§ TASK GOAL
The response must consist of the lines below from the one with "theorem stir_zero : stir" through the one with "(Torus.stokesMode (Pi.single (1", exactly as they appear and with both ends kept.

§ THE RECORDS
○ ○ ○ ○ ○

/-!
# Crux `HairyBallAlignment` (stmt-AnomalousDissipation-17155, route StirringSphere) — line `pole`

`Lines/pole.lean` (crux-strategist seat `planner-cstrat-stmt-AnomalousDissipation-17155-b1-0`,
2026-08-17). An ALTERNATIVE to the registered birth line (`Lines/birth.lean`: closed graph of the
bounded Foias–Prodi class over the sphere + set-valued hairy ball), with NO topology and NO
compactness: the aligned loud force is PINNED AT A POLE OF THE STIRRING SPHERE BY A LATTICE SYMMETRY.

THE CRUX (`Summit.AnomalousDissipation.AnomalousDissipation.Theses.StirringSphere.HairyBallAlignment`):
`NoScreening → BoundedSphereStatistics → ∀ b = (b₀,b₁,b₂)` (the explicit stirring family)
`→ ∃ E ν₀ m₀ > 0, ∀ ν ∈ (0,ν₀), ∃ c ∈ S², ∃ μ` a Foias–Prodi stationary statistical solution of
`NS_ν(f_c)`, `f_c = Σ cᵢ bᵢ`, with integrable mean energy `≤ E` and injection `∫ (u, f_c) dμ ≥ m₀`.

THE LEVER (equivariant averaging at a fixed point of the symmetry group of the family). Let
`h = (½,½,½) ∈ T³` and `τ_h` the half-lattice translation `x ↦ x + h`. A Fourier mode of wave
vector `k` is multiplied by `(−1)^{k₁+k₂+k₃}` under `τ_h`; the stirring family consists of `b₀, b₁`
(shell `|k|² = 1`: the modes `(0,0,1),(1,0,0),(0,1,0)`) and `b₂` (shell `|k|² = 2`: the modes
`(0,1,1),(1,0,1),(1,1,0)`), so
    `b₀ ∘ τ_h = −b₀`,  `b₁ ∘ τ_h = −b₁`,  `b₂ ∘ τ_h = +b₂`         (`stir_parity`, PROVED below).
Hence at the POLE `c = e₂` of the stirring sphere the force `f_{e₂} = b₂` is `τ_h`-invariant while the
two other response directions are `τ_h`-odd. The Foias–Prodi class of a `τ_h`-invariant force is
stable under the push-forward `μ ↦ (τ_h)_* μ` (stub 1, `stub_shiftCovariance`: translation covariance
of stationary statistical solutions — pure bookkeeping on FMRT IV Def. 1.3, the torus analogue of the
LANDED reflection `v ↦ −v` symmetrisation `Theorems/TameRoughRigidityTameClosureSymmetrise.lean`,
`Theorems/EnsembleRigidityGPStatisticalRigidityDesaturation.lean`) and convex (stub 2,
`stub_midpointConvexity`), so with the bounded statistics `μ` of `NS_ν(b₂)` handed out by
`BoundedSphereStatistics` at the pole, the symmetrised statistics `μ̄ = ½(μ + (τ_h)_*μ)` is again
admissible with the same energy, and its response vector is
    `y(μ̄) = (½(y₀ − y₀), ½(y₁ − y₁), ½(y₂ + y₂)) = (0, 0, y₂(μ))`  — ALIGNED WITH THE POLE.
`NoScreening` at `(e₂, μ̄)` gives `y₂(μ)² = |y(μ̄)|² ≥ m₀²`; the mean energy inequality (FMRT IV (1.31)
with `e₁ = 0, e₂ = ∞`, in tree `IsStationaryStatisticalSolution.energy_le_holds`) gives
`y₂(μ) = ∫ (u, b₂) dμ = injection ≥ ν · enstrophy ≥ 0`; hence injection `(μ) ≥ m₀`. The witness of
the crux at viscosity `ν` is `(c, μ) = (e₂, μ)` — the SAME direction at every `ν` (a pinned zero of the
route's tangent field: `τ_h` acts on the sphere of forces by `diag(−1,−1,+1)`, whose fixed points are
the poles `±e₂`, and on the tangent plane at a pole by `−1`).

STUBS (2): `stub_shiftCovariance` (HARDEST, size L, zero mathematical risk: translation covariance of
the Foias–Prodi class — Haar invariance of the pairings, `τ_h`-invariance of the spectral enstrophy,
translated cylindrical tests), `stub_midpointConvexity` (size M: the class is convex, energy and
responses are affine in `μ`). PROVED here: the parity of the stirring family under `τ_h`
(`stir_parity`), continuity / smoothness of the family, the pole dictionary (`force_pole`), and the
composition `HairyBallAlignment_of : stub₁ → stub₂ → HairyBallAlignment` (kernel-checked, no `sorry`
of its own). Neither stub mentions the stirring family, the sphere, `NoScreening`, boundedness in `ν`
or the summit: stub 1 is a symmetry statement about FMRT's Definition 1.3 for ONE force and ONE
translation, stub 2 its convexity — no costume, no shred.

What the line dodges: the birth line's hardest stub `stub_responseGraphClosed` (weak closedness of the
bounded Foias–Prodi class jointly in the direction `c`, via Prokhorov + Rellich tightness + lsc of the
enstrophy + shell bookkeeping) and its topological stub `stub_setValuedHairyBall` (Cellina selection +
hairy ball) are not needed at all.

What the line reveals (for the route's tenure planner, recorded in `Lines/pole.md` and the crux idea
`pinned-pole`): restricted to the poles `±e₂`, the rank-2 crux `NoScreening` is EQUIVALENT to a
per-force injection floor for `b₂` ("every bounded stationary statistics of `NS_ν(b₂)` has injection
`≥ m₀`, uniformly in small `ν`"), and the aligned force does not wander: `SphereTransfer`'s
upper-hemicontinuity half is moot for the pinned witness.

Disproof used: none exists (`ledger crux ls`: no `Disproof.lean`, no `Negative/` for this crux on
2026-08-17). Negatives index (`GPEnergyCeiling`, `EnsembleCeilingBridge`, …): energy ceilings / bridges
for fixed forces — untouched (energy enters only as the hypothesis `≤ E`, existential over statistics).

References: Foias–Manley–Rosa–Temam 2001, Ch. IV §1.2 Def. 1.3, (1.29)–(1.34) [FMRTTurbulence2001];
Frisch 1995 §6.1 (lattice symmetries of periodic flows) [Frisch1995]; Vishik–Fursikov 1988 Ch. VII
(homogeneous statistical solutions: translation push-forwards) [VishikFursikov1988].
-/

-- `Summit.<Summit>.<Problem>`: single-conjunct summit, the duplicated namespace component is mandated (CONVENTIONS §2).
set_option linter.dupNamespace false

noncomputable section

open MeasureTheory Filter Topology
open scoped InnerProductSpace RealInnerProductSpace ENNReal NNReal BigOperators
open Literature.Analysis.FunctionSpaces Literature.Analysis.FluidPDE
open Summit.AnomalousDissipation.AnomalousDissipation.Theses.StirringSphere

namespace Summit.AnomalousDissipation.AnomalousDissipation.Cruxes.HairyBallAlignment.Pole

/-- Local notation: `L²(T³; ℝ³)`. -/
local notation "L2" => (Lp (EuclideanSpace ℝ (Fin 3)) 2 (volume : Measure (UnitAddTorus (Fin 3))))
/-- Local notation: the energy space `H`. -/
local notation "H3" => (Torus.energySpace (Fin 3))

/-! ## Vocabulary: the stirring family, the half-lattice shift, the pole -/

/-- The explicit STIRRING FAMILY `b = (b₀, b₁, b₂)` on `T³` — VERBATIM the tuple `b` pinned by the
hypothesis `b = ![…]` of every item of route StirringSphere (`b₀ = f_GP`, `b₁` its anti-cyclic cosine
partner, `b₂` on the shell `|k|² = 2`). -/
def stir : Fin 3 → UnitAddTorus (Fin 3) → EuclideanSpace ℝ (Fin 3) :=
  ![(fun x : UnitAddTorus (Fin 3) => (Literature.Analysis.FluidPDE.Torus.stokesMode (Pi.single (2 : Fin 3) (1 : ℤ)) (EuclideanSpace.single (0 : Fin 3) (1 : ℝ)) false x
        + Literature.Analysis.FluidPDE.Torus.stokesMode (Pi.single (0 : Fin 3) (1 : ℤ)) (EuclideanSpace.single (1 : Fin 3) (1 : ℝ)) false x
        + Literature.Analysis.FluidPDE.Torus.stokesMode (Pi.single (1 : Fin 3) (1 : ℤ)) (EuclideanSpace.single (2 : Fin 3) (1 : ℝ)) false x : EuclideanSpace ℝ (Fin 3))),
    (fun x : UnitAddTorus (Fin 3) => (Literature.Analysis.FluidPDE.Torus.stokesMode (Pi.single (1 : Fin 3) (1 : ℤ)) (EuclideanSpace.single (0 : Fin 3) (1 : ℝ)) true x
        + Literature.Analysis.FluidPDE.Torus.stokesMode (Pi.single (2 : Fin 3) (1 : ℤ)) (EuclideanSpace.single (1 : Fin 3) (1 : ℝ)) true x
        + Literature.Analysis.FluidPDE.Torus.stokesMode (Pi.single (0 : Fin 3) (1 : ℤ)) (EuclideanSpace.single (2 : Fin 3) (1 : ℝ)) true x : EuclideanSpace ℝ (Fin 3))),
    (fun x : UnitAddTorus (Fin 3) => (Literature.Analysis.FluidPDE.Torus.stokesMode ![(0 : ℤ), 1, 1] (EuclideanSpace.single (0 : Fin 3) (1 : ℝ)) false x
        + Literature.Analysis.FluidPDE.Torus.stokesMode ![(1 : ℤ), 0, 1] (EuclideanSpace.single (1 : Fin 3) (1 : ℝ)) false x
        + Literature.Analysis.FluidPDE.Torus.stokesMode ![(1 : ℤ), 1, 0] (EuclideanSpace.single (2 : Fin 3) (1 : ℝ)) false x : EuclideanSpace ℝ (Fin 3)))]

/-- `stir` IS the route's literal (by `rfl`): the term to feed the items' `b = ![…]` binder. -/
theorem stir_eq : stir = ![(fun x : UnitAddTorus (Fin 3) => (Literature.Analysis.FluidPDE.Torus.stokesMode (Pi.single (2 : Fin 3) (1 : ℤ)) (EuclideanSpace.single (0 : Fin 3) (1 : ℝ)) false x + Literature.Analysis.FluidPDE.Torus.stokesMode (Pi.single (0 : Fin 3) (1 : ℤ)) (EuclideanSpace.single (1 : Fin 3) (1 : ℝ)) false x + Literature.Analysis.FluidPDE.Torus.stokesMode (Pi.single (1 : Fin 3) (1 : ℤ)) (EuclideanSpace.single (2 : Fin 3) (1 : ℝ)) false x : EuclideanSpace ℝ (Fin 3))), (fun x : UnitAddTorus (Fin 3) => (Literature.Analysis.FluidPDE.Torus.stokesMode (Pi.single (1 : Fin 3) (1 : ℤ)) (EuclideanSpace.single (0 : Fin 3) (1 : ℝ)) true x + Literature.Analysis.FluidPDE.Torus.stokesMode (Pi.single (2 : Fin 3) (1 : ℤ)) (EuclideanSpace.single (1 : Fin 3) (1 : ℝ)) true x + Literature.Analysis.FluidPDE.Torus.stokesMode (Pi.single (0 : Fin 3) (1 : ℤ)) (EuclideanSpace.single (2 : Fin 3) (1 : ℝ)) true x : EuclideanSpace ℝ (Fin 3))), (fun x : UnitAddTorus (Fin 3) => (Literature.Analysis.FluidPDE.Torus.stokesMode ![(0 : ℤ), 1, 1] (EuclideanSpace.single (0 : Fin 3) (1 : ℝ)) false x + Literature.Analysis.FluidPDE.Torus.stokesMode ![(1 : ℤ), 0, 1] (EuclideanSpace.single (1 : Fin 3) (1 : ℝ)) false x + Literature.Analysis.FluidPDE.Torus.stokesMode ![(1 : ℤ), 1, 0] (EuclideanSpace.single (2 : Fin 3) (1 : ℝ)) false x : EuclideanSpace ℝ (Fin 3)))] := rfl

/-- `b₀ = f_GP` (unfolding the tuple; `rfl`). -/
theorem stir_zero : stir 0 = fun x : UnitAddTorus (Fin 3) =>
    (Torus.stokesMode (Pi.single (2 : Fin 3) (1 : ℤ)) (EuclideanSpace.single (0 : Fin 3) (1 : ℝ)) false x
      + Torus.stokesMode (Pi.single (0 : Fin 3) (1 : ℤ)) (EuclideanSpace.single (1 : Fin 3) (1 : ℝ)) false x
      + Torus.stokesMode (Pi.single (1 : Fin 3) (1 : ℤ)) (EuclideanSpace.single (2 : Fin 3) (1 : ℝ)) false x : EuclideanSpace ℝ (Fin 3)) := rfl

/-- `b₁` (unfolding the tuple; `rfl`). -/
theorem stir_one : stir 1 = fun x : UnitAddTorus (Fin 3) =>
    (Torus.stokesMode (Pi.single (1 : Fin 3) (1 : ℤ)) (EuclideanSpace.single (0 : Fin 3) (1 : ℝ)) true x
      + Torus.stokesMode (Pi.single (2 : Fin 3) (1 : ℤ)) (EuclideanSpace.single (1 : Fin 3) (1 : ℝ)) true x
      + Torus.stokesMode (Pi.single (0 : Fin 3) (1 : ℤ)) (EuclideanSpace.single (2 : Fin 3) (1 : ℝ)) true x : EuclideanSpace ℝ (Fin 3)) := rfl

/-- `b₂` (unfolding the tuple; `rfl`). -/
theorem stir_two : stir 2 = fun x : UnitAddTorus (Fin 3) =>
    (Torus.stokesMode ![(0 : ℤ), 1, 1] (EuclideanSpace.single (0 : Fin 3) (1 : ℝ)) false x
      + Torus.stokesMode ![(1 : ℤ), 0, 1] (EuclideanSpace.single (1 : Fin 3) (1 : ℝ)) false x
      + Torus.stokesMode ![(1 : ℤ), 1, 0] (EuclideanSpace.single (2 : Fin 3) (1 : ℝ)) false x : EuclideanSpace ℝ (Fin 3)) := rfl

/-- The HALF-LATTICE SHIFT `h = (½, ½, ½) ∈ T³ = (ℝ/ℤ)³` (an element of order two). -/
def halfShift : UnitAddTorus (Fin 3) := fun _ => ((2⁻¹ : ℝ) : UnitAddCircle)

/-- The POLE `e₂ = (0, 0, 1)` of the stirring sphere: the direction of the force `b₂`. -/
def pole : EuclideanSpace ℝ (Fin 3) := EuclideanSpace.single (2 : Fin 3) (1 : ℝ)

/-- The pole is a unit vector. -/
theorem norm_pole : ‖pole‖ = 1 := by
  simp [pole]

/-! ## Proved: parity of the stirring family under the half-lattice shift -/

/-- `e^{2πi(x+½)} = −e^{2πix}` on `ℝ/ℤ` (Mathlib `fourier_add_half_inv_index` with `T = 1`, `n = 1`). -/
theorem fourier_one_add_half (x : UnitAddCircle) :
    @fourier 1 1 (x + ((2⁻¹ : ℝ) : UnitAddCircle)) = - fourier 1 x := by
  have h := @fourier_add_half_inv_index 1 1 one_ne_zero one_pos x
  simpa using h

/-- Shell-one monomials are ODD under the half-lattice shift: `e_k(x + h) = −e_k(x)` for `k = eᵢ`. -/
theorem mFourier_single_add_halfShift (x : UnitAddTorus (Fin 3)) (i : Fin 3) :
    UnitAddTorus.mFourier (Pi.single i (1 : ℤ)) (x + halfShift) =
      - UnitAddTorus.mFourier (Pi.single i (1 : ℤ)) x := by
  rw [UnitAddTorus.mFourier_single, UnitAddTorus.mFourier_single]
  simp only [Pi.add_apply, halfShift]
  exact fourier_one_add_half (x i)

○ ○ ○ ○ ○

§ EXPECTED ANSWER
theorem stir_zero : stir 0 = fun x : UnitAddTorus (Fin 3) =>
    (Torus.stokesMode (Pi.single (2 : Fin 3) (1 : ℤ)) (EuclideanSpace.single (0 : Fin 3) (1 : ℝ)) false x
      + Torus.stokesMode (Pi.single (0 : Fin 3) (1 : ℤ)) (EuclideanSpace.single (1 : Fin 3) (1 : ℝ)) false x
      + Torus.stokesMode (Pi.single (1 : Fin 3) (1 : ℤ)) (EuclideanSpace.single (2 : Fin 3) (1 : ℝ)) false x : EuclideanSpace ℝ (Fin 3)) := rfl

/-- `b₁` (unfolding the tuple; `rfl`). -/
theorem stir_one : stir 1 = fun x : UnitAddTorus (Fin 3) =>
    (Torus.stokesMode (Pi.single (1 : Fin 3) (1 : ℤ)) (EuclideanSpace.single (0 : Fin 3) (1 : ℝ)) true x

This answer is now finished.